Tim hat recht, ich bin eine arbeitslose Hausfrau, und ich hätte nie gedacht, dass ich einmal in einer solchen Situation landen würde. Ich habe natürlich einige Ersparnisse, aber mit einem kleinen Kind reichen die nicht lange, und jetzt muss ich auch noch einen Anwalt engagieren, um mich bei der Scheidung gegen meinen Mann zu verteidigen. Nicht einmal in meinen schlimmsten Albträumen hätte ich mir vorstellen können, dass er nicht nur ein Verräter, sondern auch so ein kleinlicher Mensch ist. Aber das ist nicht einmal mein Hauptproblem im Moment – die Arbeitslosigkeit. Wenn ich eine Stelle finde, wird es viel einfacher sein, den Prozess zu gewinnen. In solchen Fällen sind die Gerichte normalerweise immer auf der Seite der Mutter und nicht des Vaters. Vorausgesetzt, niemand dort ist bestochen...
Gott, was für ein Unsinn!
Gut, dass mich mein behandelnder Arzt davon abhält, mich in all das zu vertiefen.
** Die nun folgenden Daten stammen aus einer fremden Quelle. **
import Summits.HubbardSuperconductivity.HubbardSuperconductivity.Theorems.AnisotropyChordTransferFibre3FinXB2Eval

/-!
# Route `AnisotropyChord` / H0 rotor rung: FIN XB2 row-`N₁` certificate at `L = 27` — cell facts, part `s`

Kernel facts `xbCellAny2 27 (49/50) la lb c = true` (evaluator `…FinXB2Eval`, point wedges recomputed in the same `decide`) for 1 λ-cell(s) of the per-`L` cover
(`…FinXB2Cover.xbCheck2`; cell design: p3 g6 scratch `xb_design2.py`, float mirror `xb_mirror.py` (g5)); assembled in `…FinXB2TwentySeven`.
Prover seat `hubbard-h0-rotor-p3` g6; helper for piece A = stmt-HubbardSuperconductivity-23918 of rung 19089 (`--supports`, helper class).
WHAT THIS IS NOT: nothing here proves superconductivity in the Hubbard model (rotor TARGET as worded stays FALSE, g15 verdict); kernel facts for the FIN certificate of ONE hypothesis (row `N₁`) of ONE conditional reduction.  Tree imports only; no sorry, no new axioms.
-/

set_option linter.dupNamespace false

namespace Summit.HubbardSuperconductivity.HubbardSuperconductivity.Theorems.AnisotropyChord.Transfer.Fibre3

namespace FinXB

set_option maxHeartbeats 4000000 in
/-- kernel fact: cell 33 at `L = 27` (certified, c = (9/20 : ℚ)). [folklore] -/
theorem xb2c27_33 : xbCellAny2 27 (49/50 : ℚ) 1556319675367419 1833830927481373 (9/20 : ℚ) = true := by
  decide +kernel

end FinXB

end Summit.HubbardSuperconductivity.HubbardSuperconductivity.Theorems.AnisotropyChord.Transfer.Fibre3
include hw in
set_option maxHeartbeats 6000000 in
set_option synthInstance.maxHeartbeats 400000 in
-- the coercion chain `((n : ↥U) : GL) : Matrix) 0 2` in the statement needs ★ B6's budget (scoped)
/-- **`{n | |(n₀₂)_w|_w = exp 1} = {n | m(n) = (‖Π‖⁻¹)^1}`** for a unit `Π` of `L ⊗ L⁺_v` with `|Π_w| = exp(−1)` (★ B6's shell `S_1` for `ϖ := Π`; ANY ramification of `w ∣ v`):
`‖Π‖ = ‖Π_w‖` (★ `unitModulusChar_localRing_eq_prod` + ★ DICT `prod_normAbs_eq_normAbs_apply`), so `m(n) = ‖Π_w‖⁻¹ = ‖Π_w⁻¹‖ ↔ |(n₀₂)_w| = |Π_w|⁻¹ = exp 1`.
[cite: Casselman1995, §6.4 p. 63] [cite: WeilBNT1967, Ch. I §4] -/
theorem setOf_v_eq_exp_one_eq_of_uniformizer (piU : (LocalRing L v)ˣ) (hpiUw : Valued.v ((piU : LocalRing L v) w) = WithZero.exp (-1 : ℤ)) :
    {m : ↥(cmBorelTriple L 3 v).N | Valued.v (((((m : ↥(unitaryGroupOfForm (conjLocal L (IsCMField.complexConj L) v) (cmLocalForm L 3 v))) : GL (Fin 3) (LocalRing L v)) : Matrix (Fin 3) (Fin 3) (LocalRing L v)) 0 2) w) = WithZero.exp (1 : ℤ)} =
      {u : ↥(cmBorelTriple L 3 v).N | (((∏ w' : PlacesOver L v, normAbs (w'.1.adicCompletion L) ((((((u : ↥(unitaryGroupOfForm (conjLocal L (IsCMField.complexConj L) v) (cmLocalForm L 3 v)))) : GL (Fin 3) (LocalRing L v)) : Matrix (Fin 3) (Fin 3) (LocalRing L v)) 0 2) w')) : ℝ≥0) : ℝ) = (((unitModulusChar (LocalRing L v) piU : ℝ≥0) : ℝ)⁻¹) ^ 1} := by
  have ha : ((unitModulusChar (LocalRing L v) piU : ℝ≥0) : ℝ) = ((normAbs (w.1.adicCompletion L) ((piU : LocalRing L v) w) : ℝ≥0) : ℝ) := by
    rw [unitModulusChar_localRing_eq_prod, F0P3cStCharTSLocalRingNormDictionary.prod_normAbs_eq_normAbs_apply L v w hw]
  ext m
  simp only [Set.mem_setOf_eq]
  rw [pow_one, height_eq_coe_normAbs L v w hw, ha, ← NNReal.coe_inv, NNReal.coe_inj, ← map_inv₀, normAbs_eq_iff_valued_eq L v w, map_inv₀, hpiUw,
    ← WithZero.exp_neg, neg_neg]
Arseni Petrowitsch lächelt mich wie immer freundlich an. Er ist erst vierzig, aber er ist wirklich ein Arzt mit großem A. Er hat mich damals buchstäblich aus dem Jenseits zurückgeholt. Mich und Ruslana. Dafür werde ich ihm ewig dankbar sein. Ohne ihn wäre alles ganz anders gekommen.
„Hallo, Polina, lange nicht gesehen. Erzähl mal, was ist passiert?“, fragt er sofort.
Dabei studiert er meine Karte aufmerksam.
„Guten Tag, Arseni Petrowitsch. Ich weiß nicht, was passiert ist. Alles war in Ordnung. Wir hatten nur einen kleinen Streit mit meinem Mann, und dann bin ich hier aufgewacht“, gestehe ich leise.
Ich bemerke, wie meine Mutter die Stirn runzelt, aber nichts sagt. Sie geht zum Fenster und bleibt dort mit verschränkten Armen stehen. Arsenij Petrowitsch hingegen lächelt aus unerfindlichen Gründen fröhlich.
„Ah, dann ist ja alles klar“, sagt er mit einem Lächeln. „Aber ich rate Ihnen trotzdem, das nicht noch einmal zu tun.“
„Was meinen Sie damit? Was verstehen Sie?
„Im wahrsten Sinne des Wortes, Polina Leonidowna. In Ihrer Lage müssen Sie jetzt sogar vorsichtig niesen, wenn man die Vorgeschichte Ihrer letzten Schwangerschaft bedenkt.“
Ich sitze auf dem Bett, klatsche mit den Wimpern und verstehe überhaupt nicht, was er mir damit sagen will. Was zum Teufel soll Schwangerschaft?